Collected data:
########
/-- The slices' tabulated program potentials (aligned with `certsL`). [this work] -/
def TPs : List (List (List (List ℤ))) :=
  [S14.TPb, S13.TPb, S12.TPb, S10.TPb, S11.TPb, S09.TPb, S08.TPb, S07.TPb, S06.TPb, S05.TPb, S04.TPb, S03.TPb, S02.TPb, S01.TPb, S00.TPb]

/-- The cell lists of the four events `U[a|b], U[a|c], U[b|y], U[ac|y]` and of their intersections (`FourPointAtoms` cell order). [this work] -/
def E4L : E4Lists :=
  ⟨[6, 11, 12, 13, 14], [5, 9, 10, 13, 14], [2, 7, 9, 12, 14], [1, 4, 7, 8, 10, 11, 12, 14], [13, 14], [12, 14], [11, 12, 14], [9, 14], [10, 14], [7, 12, 14], [14], [14], [12, 14], [14], [14]⟩

/-- Scalar part of the quartic check (`D = 422 > 0`, admissible cell lists; kernel). [this work] -/
theorem chk0 : quarticCheck0 422 K4R5.E4L = true := by decide +kernel

/-- The quartic identity, piece `0` (sorted index quadruples with smallest entry `0`; kernel). [this work] -/
theorem chk_0 : quarticCheckAt K4R5.T0s K4R5.TPs 422 K4R5.E4L 0 = true := by decide +kernel

/-- The quartic identity, piece `1` (sorted index quadruples with smallest entry `1`; kernel). [this work] -/
theorem chk_1 : quarticCheckAt K4R5.T0s K4R5.TPs 422 K4R5.E4L 1 = true := by decide +kernel

/-- The quartic identity, piece `2` (sorted index quadruples with smallest entry `2`; kernel). [this work] -/
theorem chk_2 : quarticCheckAt K4R5.T0s K4R5.TPs 422 K4R5.E4L 2 = true := by decide +kernel

/-- The quartic identity, piece `3` (sorted index quadruples with smallest entry `3`; kernel). [this work] -/
theorem chk_3 : quarticCheckAt K4R5.T0s K4R5.TPs 422 K4R5.E4L 3 = true := by decide +kernel

/-- The quartic identity, piece `4` (sorted index quadruples with smallest entry `4`; kernel). [this work] -/
theorem chk_4 : quarticCheckAt K4R5.T0s K4R5.TPs 422 K4R5.E4L 4 = true := by decide +kernel

/-- The quartic identity, piece `5` (sorted index quadruples with smallest entry `5`; kernel). [this work] -/
theorem chk_5 : quarticCheckAt K4R5.T0s K4R5.TPs 422 K4R5.E4L 5 = true := by decide +kernel

/-- The quartic identity, piece `6` (sorted index quadruples with smallest entry `6`; kernel). [this work] -/
theorem chk_6 : quarticCheckAt K4R5.T0s K4R5.TPs 422 K4R5.E4L 6 = true := by decide +kernel

/-- The quartic identity, piece `7` (sorted index quadruples with smallest entry `7`; kernel). [this work] -/
theorem chk_7 : quarticCheckAt K4R5.T0s K4R5.TPs 422 K4R5.E4L 7 = true := by decide +kernel

/-- The quartic identity, piece `8` (sorted index quadruples with smallest entry `8`; kernel). [this work] -/
theorem chk_8 : quarticCheckAt K4R5.T0s K4R5.TPs 422 K4R5.E4L 8 = true := by decide +kernel

/-- The quartic identity, piece `9` (sorted index quadruples with smallest entry `9`; kernel). [this work] -/
theorem chk_9 : quarticCheckAt K4R5.T0s K4R5.TPs 422 K4R5.E4L 9 = true := by decide +kernel

/-- The quartic identity, piece `10` (sorted index quadruples with smallest entry `10`; kernel). [this work] -/
theorem chk_10 : quarticCheckAt K4R5.T0s K4R5.TPs 422 K4R5.E4L 10 = true := by decide +kernel

/-- The quartic identity, piece `11` (sorted index quadruples with smallest entry `11`; kernel). [this work] -/
theorem chk_11 : quarticCheckAt K4R5.T0s K4R5.TPs 422 K4R5.E4L 11 = true := by decide +kernel

/-- The quartic identity, piece `12` (sorted index quadruples with smallest entry `12`; kernel). [this work] -/
theorem chk_12 : quarticCheckAt K4R5.T0s K4R5.TPs 422 K4R5.E4L 12 = true := by decide +kernel

/-- The quartic identity, piece `13` (sorted index quadruples with smallest entry `13`; kernel). [this work] -/
theorem chk_13 : quarticCheckAt K4R5.T0s K4R5.TPs 422 K4R5.E4L 13 = true := by decide +kernel

/-- The quartic identity, piece `14` (sorted index quadruples with smallest entry `14`; kernel). [this work] -/
theorem chk_14 : quarticCheckAt K4R5.T0s K4R5.TPs 422 K4R5.E4L 14 = true := by decide +kernel

/-- All fifteen pieces of the quartic identity. [this work] -/
theorem chk_all : ∀ q₀ : Ty, quarticCheckAt K4R5.T0s K4R5.TPs 422 K4R5.E4L q₀ = true := by
  intro q; fin_cases q
  exacts [chk_0, chk_1, chk_2, chk_3, chk_4, chk_5, chk_6, chk_7, chk_8, chk_9, chk_10, chk_11, chk_12, chk_13, chk_14]

/-- The table hypothesis for the slices' input potentials (a `Forall₂` chain, no unfolding). [this work] -/
theorem hT0 : List.Forall₂ (fun c T => ∀ πX : Ty, TabOK (c.lam0 πX) (getN T πX.val [])) K4R5.certsL K4R5.T0s :=
  List.Forall₂.cons (fun πX => tabOK_bucket3 S14.ents0 πX) <|
  List.Forall₂.cons (fun πX => tabOK_bucket3 S13.ents0 πX) <|
  List.Forall₂.cons (fun πX => tabOK_bucket3 S12.ents0 πX) <|
  List.Forall₂.cons (fun πX => tabOK_bucket3 S10.ents0 πX) <|
  List.Forall₂.cons (fun πX => tabOK_bucket3 S11.ents0 πX) <|
  List.Forall₂.cons (fun πX => tabOK_bucket3 S09.ents0 πX) <|
  List.Forall₂.cons (fun πX => tabOK_bucket3 S08.ents0 πX) <|
  List.Forall₂.cons (fun πX => tabOK_bucket3 S07.ents0 πX) <|
  List.Forall₂.cons (fun πX => tabOK_bucket3 S06.ents0 πX) <|
  List.Forall₂.cons (fun πX => tabOK_bucket3 S05.ents0 πX) <|
  List.Forall₂.cons (fun πX => tabOK_bucket3 S04.ents0 πX) <|
  List.Forall₂.cons (fun πX => tabOK_bucket3 S03.ents0 πX) <|
  List.Forall₂.cons (fun πX => tabOK_bucket3 S02.ents0 πX) <|
  List.Forall₂.cons (fun πX => tabOK_bucket3 S01.ents0 πX) <|
  List.Forall₂.cons (fun πX => tabOK_bucket3 S00.ents0 πX) <|
  List.Forall₂.nil

/-- The table hypothesis for the slices' program potentials. [this work] -/
theorem hTP : List.Forall₂ (fun c TP => List.Forall₂ (fun p T => TabOK p.lam T) c.progs TP) K4R5.certsL K4R5.TPs :=
  List.Forall₂.cons S14.TPb_ok <|
  List.Forall₂.cons S13.TPb_ok <|
  List.Forall₂.cons S12.TPb_ok <|
  List.Forall₂.cons S10.TPb_ok <|
  List.Forall₂.cons S11.TPb_ok <|
  List.Forall₂.cons S09.TPb_ok <|
  List.Forall₂.cons S08.TPb_ok <|
  List.Forall₂.cons S07.TPb_ok <|
  List.Forall₂.cons S06.TPb_ok <|
  List.Forall₂.cons S05.TPb_ok <|
  List.Forall₂.cons S04.TPb_ok <|
  List.Forall₂.cons S03.TPb_ok <|
  List.Forall₂.cons S02.TPb_ok <|
  List.Forall₂.cons S01.TPb_ok <|
  List.Forall₂.cons S00.TPb_ok <|
  List.Forall₂.nil

/-- Fifteen slices. [this work] -/
theorem hlen : K4R5.certsL.length = 15 := rfl

/-! ### The dictionary and the theorem for `prodBernoulli w` -/

section Measure

variable {V : Type*} [Fintype V] (w : Sym2 V → unitInterval) (a b c y : V)

/-- Every slice has nonpositive expectation at the cell masses of `(w; a, b, c, y)`. [this work] -/
theorem hES : ∀ c' ∈ K4R5.certsL, ES c' (cell w a b c y) ≤ 0 := by
  have hp0 : ∀ e, 0 ≤ (w e : ℝ) := fun e => (w e).2.1
  have hp1 : ∀ e, (w e : ℝ) ≤ 1 := fun e => (w e).2.2
  have e0 := ES_nonpos_of_Sreal (quad a b c y) S14.cert (S14.Sreal_nonpos (quad a b c y)) hp0 hp1 Finset.univ
  simp only [PrW_tyEv_eq_cell] at e0
  have e1 := ES_nonpos_of_Sreal (quad a b c y) S13.cert (S13.Sreal_nonpos (quad a b c y)) hp0 hp1 Finset.univ
  simp only [PrW_tyEv_eq_cell] at e1
  have e2 := ES_nonpos_of_Sreal (quad a b c y) S12.cert (S12.Sreal_nonpos (quad a b c y)) hp0 hp1 Finset.univ
  simp only [PrW_tyEv_eq_cell] at e2
  have e3 := ES_nonpos_of_Sreal (quad a b c y) S10.cert (S10.Sreal_nonpos (quad a b c y)) hp0 hp1 Finset.univ
  simp only [PrW_tyEv_eq_cell] at e3
  have e4 := ES_nonpos_of_Sreal (quad a b c y) S11.cert (S11.Sreal_nonpos (quad a b c y)) hp0 hp1 Finset.univ
  simp only [PrW_tyEv_eq_cell] at e4
  have e5 := ES_nonpos_of_Sreal (quad a b c y) S09.cert (S09.Sreal_nonpos (quad a b c y)) hp0 hp1 Finset.univ
  simp only [PrW_tyEv_eq_cell] at e5
  have e6 := ES_nonpos_of_Sreal (quad a b c y) S08.cert (S08.Sreal_nonpos (quad a b c y)) hp0 hp1 Finset.univ
  simp only [PrW_tyEv_eq_cell] at e6
  have e7 := ES_nonpos_of_Sreal (quad a b c y) S07.cert (S07.Sreal_nonpos (quad a b c y)) hp0 hp1 Finset.univ
  simp only [PrW_tyEv_eq_cell] at e7
  have e8 := ES_nonpos_of_Sreal (quad a b c y) S06.cert (S06.Sreal_nonpos (quad a b c y)) hp0 hp1 Finset.univ
  simp only [PrW_tyEv_eq_cell] at e8
  have e9 := ES_nonpos_of_Sreal (quad a b c y) S05.cert (S05.Sreal_nonpos (quad a b c y)) hp0 hp1 Finset.univ
  simp only [PrW_tyEv_eq_cell] at e9
  have e10 := ES_nonpos_of_Sreal (quad a b c y) S04.cert (S04.Sreal_nonpos (quad a b c y)) hp0 hp1 Finset.univ
  simp only [PrW_tyEv_eq_cell] at e10
  have e11 := ES_nonpos_of_Sreal (quad a b c y) S03.cert (S03.Sreal_nonpos (quad a b c y)) hp0 hp1 Finset.univ
  simp only [PrW_tyEv_eq_cell] at e11
  have e12 := ES_nonpos_of_Sreal (quad a b c y) S02.cert (S02.Sreal_nonpos (quad a b c y)) hp0 hp1 Finset.univ
  simp only [PrW_tyEv_eq_cell] at e12
  have e13 := ES_nonpos_of_Sreal (quad a b c y) S01.cert (S01.Sreal_nonpos (quad a b c y)) hp0 hp1 Finset.univ
  simp only [PrW_tyEv_eq_cell] at e13
  have e14 := ES_nonpos_of_Sreal (quad a b c y) S00.cert (S00.Sreal_nonpos (quad a b c y)) hp0 hp1 Finset.univ
  simp only [PrW_tyEv_eq_cell] at e14
  exact List.forall_mem_cons.2 ⟨e0, List.forall_mem_cons.2 ⟨e1, List.forall_mem_cons.2 ⟨e2, List.forall_mem_cons.2 ⟨e3, List.forall_mem_cons.2 ⟨e4, List.forall_mem_cons.2 ⟨e5, List.forall_mem_cons.2 ⟨e6, List.forall_mem_cons.2 ⟨e7, List.forall_mem_cons.2 ⟨e8, List.forall_mem_cons.2 ⟨e9, List.forall_mem_cons.2 ⟨e10, List.forall_mem_cons.2 ⟨e11, List.forall_mem_cons.2 ⟨e12, List.forall_mem_cons.2 ⟨e13, List.forall_mem_cons.2 ⟨e14, List.forall_mem_nil _⟩⟩⟩⟩⟩⟩⟩⟩⟩⟩⟩⟩⟩⟩⟩

/-- Dictionary entry: the event `openConn a c ∩ (openConn a y ∪ openConn c y)` as a sum of four-point cells. -/
theorem rE0 : (prodBernoulli w).real (openConn a c ∩ (openConn a y ∪ openConn c y)) =
    cell w a b c y 10 + cell w a b c y 14 := by
  rw [measureReal_eq_cellSum w a b c y (show HasPattern (quad a b c y) (openConn a c ∩ (openConn a y ∪ openConn c y)) _ from
    (((oc a b c y 0 2 rfl rfl)).inter (((oc a b c y 0 3 rfl rfl)).union (oc a b c y 2 3 rfl rfl))))]
  simp (config := {decide := true}) only [ite_true, ite_false]; ring

/-- Dictionary entry: the event `openConn b y ∩ (openConn a y ∪ openConn c y)` as a sum of four-point cells. -/
theorem rE1 : (prodBernoulli w).real (openConn b y ∩ (openConn a y ∪ openConn c y)) =
    cell w a b c y 7 + cell w a b c y 12 + cell w a b c y 14 := by
  rw [measureReal_eq_cellSum w a b c y (show HasPattern (quad a b c y) (openConn b y ∩ (openConn a y ∪ openConn c y)) _ from
    (((oc a b c y 1 3 rfl rfl)).inter (((oc a b c y 0 3 rfl rfl)).union (oc a b c y 2 3 rfl rfl))))]
  simp (config := {decide := true}) only [ite_true, ite_false]; ring

/-- Dictionary entry: the event `openConn a b ∩ openConn a c ∩ (openConn a y ∪ openConn c y)` as a sum of four-point cells. -/
theorem rE2 : (prodBernoulli w).real (openConn a b ∩ openConn a c ∩ (openConn a y ∪ openConn c y)) =
    cell w a b c y 14 := by
  rw [measureReal_eq_cellSum w a b c y (show HasPattern (quad a b c y) (openConn a b ∩ openConn a c ∩ (openConn a y ∪ openConn c y)) _ from
    (((((oc a b c y 0 1 rfl rfl)).inter (oc a b c y 0 2 rfl rfl))).inter (((oc a b c y 0 3 rfl rfl)).union (oc a b c y 2 3 rfl rfl))))]
  simp (config := {decide := true}) only [ite_true, ite_false]; ring

/-- Dictionary entry: the event `openConn a b ∩ openConn b y ∩ (openConn a y ∪ openConn c y)` as a sum of four-point cells. -/
theorem rE3 : (prodBernoulli w).real (openConn a b ∩ openConn b y ∩ (openConn a y ∪ openConn c y)) =
    cell w a b c y 12 + cell w a b c y 14 := by
  rw [measureReal_eq_cellSum w a b c y (show HasPattern (quad a b c y) (openConn a b ∩ openConn b y ∩ (openConn a y ∪ openConn c y)) _ from
    (((((oc a b c y 0 1 rfl rfl)).inter (oc a b c y 1 3 rfl rfl))).inter (((oc a b c y 0 3 rfl rfl)).union (oc a b c y 2 3 rfl rfl))))]
  simp (config := {decide := true}) only [ite_true, ite_false]; ring

/-- Dictionary entry: the event `openConn a c ∩ openConn b y ∩ (openConn a y ∪ openConn c y)` as a sum of four-point cells. -/
theorem rE4 : (prodBernoulli w).real (openConn a c ∩ openConn b y ∩ (openConn a y ∪ openConn c y)) =
    cell w a b c y 14 := by
  rw [measureReal_eq_cellSum w a b c y (show HasPattern (quad a b c y) (openConn a c ∩ openConn b y ∩ (openConn a y ∪ openConn c y)) _ from
    (((((oc a b c y 0 2 rfl rfl)).inter (oc a b c y 1 3 rfl rfl))).inter (((oc a b c y 0 3 rfl rfl)).union (oc a b c y 2 3 rfl rfl))))]
  simp (config := {decide := true}) only [ite_true, ite_false]; ring

/-- Dictionary entry: the event `openConn a b ∩ openConn a c ∩ openConn b y ∩ (openConn a y ∪ openConn c y)` as a sum of four-point cells. -/
theorem rE5 : (prodBernoulli w).real (openConn a b ∩ openConn a c ∩ openConn b y ∩ (openConn a y ∪ openConn c y)) =
    cell w a b c y 14 := by
  rw [measureReal_eq_cellSum w a b c y (show HasPattern (quad a b c y) (openConn a b ∩ openConn a c ∩ openConn b y ∩ (openConn a y ∪ openConn c y)) _ from
    (((((((oc a b c y 0 1 rfl rfl)).inter (oc a b c y 0 2 rfl rfl))).inter (oc a b c y 1 3 rfl rfl))).inter (((oc a b c y 0 3 rfl rfl)).union (oc a b c y 2 3 rfl rfl))))]
  simp (config := {decide := true}) only [ite_true, ite_false]; ring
########
Instructions to follow »
Return all lines from the data that include the string "table".

Problem solution »
/-- The table hypothesis for the slices' input potentials (a `Forall₂` chain, no unfolding). [this work] -/
/-- The table hypothesis for the slices' program potentials. [this work] -/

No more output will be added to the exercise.